= Prompt =
Report the number of lines in the data below where the string "cite" shows up, and only that number.

= Dataset entries =
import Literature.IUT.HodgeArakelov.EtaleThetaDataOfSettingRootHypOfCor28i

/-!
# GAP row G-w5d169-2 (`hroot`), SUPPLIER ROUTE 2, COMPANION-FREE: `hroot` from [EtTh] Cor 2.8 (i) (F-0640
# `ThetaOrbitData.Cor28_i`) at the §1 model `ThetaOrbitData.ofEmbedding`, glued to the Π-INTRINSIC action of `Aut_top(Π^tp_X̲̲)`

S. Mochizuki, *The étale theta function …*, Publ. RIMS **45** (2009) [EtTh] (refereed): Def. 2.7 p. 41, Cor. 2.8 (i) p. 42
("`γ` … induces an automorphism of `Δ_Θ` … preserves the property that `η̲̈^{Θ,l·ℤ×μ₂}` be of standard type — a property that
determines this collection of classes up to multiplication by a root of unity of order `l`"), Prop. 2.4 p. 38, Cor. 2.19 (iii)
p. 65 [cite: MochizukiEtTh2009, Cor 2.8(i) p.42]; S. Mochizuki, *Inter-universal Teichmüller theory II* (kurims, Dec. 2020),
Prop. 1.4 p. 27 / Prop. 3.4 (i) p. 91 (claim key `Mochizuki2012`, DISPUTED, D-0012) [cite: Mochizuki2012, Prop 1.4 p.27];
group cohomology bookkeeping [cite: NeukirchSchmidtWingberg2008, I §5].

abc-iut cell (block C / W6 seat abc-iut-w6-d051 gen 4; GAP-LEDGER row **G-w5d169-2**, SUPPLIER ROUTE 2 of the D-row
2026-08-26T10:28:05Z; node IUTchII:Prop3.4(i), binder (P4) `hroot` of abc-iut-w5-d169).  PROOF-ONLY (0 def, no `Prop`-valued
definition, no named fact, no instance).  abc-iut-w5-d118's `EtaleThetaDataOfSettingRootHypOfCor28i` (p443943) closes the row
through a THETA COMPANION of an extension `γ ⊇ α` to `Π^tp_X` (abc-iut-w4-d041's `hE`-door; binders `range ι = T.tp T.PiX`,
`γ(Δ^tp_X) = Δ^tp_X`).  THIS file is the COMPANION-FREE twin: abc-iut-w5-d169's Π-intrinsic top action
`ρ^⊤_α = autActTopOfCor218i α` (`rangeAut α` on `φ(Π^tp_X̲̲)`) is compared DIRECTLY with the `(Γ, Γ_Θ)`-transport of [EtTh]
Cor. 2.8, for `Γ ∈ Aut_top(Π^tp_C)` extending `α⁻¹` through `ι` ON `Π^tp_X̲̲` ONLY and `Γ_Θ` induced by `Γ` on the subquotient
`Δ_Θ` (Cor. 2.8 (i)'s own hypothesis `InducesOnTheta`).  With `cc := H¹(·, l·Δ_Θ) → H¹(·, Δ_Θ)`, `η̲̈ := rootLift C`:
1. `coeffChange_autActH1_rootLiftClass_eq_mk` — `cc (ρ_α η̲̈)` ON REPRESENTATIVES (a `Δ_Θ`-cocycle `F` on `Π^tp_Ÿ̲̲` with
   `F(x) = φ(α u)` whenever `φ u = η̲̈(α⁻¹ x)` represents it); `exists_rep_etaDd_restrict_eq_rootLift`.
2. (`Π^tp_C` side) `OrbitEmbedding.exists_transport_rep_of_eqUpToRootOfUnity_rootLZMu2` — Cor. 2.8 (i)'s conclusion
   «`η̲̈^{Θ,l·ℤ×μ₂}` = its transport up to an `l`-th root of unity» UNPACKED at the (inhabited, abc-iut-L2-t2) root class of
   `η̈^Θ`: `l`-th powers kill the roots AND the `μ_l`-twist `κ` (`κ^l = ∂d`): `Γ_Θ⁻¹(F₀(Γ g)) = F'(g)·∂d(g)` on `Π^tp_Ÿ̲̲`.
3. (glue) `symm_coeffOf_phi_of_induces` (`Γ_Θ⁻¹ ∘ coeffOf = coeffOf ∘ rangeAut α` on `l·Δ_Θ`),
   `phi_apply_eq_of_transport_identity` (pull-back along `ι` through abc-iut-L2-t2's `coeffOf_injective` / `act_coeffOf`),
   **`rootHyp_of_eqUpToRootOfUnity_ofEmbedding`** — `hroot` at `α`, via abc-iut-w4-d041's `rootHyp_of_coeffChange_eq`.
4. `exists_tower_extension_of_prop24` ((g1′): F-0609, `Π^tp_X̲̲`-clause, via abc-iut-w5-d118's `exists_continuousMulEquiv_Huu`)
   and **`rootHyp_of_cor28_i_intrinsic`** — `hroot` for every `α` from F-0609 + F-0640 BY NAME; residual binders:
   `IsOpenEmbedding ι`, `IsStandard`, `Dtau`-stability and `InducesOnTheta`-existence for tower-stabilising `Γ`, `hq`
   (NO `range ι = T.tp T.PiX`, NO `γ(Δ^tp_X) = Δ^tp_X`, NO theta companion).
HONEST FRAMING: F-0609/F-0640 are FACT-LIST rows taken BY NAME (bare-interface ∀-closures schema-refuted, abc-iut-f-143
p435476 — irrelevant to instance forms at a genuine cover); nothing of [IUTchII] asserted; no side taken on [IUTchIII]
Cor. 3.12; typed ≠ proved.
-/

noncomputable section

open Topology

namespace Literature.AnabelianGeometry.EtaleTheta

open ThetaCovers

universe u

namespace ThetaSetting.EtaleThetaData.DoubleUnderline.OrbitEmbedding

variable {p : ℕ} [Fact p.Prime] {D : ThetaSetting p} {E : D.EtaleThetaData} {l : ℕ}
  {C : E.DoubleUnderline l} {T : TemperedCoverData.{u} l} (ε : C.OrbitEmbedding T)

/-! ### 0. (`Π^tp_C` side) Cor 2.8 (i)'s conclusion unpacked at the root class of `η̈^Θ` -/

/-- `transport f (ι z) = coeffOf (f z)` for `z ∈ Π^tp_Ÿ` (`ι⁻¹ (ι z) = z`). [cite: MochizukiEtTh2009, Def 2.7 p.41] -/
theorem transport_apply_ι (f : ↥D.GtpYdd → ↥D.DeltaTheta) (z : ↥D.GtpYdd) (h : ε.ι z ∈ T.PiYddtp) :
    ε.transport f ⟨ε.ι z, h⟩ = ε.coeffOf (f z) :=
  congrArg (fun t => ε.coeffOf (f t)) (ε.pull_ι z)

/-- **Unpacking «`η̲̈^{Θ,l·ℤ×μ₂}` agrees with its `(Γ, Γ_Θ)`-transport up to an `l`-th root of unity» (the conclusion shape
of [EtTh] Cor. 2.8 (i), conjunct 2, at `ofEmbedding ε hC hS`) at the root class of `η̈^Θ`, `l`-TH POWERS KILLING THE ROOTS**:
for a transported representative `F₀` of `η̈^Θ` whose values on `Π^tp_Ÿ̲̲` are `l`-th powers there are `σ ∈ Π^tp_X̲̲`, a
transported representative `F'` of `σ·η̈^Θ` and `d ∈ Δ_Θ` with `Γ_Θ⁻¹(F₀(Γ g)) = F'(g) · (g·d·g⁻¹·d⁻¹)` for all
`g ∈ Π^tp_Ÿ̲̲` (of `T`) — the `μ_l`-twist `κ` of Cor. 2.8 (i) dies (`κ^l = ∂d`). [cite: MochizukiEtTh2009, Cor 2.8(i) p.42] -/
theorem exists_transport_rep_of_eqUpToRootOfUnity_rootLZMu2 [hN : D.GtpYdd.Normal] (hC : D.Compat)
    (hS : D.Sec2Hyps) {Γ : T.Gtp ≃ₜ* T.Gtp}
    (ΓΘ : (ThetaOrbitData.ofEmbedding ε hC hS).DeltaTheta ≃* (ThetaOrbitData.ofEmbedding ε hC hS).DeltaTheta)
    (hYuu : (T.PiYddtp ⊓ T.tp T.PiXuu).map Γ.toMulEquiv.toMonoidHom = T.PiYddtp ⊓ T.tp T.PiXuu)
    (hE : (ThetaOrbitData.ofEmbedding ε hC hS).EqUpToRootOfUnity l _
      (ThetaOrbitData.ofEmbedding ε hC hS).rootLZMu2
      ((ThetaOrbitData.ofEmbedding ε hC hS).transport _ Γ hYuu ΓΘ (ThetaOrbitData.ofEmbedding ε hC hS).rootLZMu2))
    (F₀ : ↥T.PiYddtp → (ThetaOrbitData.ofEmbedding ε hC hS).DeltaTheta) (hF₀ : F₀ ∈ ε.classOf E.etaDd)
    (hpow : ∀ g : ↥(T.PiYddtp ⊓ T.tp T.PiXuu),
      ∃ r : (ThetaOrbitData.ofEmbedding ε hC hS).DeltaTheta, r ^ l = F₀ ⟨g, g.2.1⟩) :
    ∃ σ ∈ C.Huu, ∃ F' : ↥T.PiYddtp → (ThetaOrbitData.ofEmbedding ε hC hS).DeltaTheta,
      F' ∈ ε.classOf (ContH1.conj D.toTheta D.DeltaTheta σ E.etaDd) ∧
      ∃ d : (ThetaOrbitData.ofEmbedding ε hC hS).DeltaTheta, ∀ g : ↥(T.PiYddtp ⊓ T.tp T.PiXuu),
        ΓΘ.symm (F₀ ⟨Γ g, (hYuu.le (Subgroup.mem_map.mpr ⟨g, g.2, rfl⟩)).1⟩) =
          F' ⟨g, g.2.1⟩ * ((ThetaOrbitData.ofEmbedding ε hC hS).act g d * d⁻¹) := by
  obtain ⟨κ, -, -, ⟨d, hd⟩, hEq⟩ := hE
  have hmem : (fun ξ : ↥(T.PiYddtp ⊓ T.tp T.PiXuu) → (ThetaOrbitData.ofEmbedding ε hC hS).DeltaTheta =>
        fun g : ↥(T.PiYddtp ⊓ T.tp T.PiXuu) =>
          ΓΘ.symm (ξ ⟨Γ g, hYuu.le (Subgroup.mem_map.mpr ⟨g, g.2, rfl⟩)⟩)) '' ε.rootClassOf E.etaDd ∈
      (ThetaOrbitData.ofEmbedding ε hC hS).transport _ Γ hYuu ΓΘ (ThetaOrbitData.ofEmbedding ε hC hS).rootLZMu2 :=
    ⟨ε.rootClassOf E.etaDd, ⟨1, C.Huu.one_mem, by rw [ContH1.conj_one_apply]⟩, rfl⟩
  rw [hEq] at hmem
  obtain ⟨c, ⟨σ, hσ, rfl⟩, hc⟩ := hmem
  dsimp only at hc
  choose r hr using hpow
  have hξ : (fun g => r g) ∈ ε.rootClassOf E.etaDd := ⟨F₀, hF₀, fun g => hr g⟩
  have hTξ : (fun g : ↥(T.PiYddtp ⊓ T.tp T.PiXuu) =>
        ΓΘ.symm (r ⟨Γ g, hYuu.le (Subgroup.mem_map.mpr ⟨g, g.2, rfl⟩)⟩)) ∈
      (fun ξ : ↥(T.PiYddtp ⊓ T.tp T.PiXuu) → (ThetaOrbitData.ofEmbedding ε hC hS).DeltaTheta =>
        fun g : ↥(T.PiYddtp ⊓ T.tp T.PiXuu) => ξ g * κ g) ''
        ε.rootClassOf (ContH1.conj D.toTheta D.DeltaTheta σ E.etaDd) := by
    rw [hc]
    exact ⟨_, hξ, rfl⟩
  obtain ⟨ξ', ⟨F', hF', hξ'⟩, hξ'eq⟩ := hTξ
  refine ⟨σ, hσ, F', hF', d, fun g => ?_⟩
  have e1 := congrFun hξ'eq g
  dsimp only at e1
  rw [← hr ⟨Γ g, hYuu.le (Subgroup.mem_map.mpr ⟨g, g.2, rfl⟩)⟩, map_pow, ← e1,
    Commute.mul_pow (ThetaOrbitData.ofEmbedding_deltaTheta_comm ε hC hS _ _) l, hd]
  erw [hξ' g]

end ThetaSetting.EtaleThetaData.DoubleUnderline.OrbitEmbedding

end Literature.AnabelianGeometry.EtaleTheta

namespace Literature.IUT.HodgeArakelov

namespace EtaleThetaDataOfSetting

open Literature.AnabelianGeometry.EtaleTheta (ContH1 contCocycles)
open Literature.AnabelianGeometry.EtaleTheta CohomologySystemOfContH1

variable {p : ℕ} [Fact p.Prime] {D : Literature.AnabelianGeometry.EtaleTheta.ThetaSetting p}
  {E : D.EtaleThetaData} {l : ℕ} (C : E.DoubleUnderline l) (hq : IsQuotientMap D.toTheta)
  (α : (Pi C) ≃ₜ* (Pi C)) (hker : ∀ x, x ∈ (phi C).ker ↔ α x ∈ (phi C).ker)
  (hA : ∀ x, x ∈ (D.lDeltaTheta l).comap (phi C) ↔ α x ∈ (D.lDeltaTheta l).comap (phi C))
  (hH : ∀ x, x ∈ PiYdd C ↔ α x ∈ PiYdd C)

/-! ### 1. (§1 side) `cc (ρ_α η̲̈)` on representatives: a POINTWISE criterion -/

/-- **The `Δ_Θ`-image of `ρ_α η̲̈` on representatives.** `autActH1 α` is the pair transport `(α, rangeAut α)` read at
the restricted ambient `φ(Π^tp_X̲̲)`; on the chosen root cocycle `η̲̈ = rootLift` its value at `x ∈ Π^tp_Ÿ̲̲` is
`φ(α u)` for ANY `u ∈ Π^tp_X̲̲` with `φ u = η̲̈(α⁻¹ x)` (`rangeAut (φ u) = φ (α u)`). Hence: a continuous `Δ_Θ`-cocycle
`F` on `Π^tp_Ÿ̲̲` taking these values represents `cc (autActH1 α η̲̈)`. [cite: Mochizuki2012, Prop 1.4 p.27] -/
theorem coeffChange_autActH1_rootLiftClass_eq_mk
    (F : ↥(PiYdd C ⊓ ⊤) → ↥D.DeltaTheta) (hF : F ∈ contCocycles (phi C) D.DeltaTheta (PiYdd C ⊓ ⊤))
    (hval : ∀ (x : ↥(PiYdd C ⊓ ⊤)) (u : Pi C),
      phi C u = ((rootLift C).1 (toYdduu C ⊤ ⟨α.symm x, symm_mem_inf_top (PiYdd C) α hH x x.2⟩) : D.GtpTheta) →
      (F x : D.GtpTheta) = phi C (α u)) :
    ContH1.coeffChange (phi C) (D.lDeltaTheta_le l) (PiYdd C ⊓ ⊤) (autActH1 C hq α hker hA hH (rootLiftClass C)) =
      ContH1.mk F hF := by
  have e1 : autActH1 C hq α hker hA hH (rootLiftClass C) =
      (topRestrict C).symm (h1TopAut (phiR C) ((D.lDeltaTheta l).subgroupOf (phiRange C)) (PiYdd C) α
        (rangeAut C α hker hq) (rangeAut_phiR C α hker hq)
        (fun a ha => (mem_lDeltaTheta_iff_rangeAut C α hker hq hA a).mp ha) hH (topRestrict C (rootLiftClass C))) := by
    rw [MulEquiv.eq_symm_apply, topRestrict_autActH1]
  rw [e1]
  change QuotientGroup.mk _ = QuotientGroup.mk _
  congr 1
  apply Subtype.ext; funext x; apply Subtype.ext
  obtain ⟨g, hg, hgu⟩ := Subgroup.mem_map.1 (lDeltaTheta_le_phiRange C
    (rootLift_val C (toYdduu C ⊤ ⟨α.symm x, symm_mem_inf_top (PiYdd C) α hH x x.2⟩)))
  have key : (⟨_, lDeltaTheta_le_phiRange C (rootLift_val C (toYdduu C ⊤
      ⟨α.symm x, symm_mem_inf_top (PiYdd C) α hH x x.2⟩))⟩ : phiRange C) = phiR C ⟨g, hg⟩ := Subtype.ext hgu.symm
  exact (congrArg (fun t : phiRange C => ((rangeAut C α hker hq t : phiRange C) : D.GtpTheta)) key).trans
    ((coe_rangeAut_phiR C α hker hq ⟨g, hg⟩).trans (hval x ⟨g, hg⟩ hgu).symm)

= Your response =
6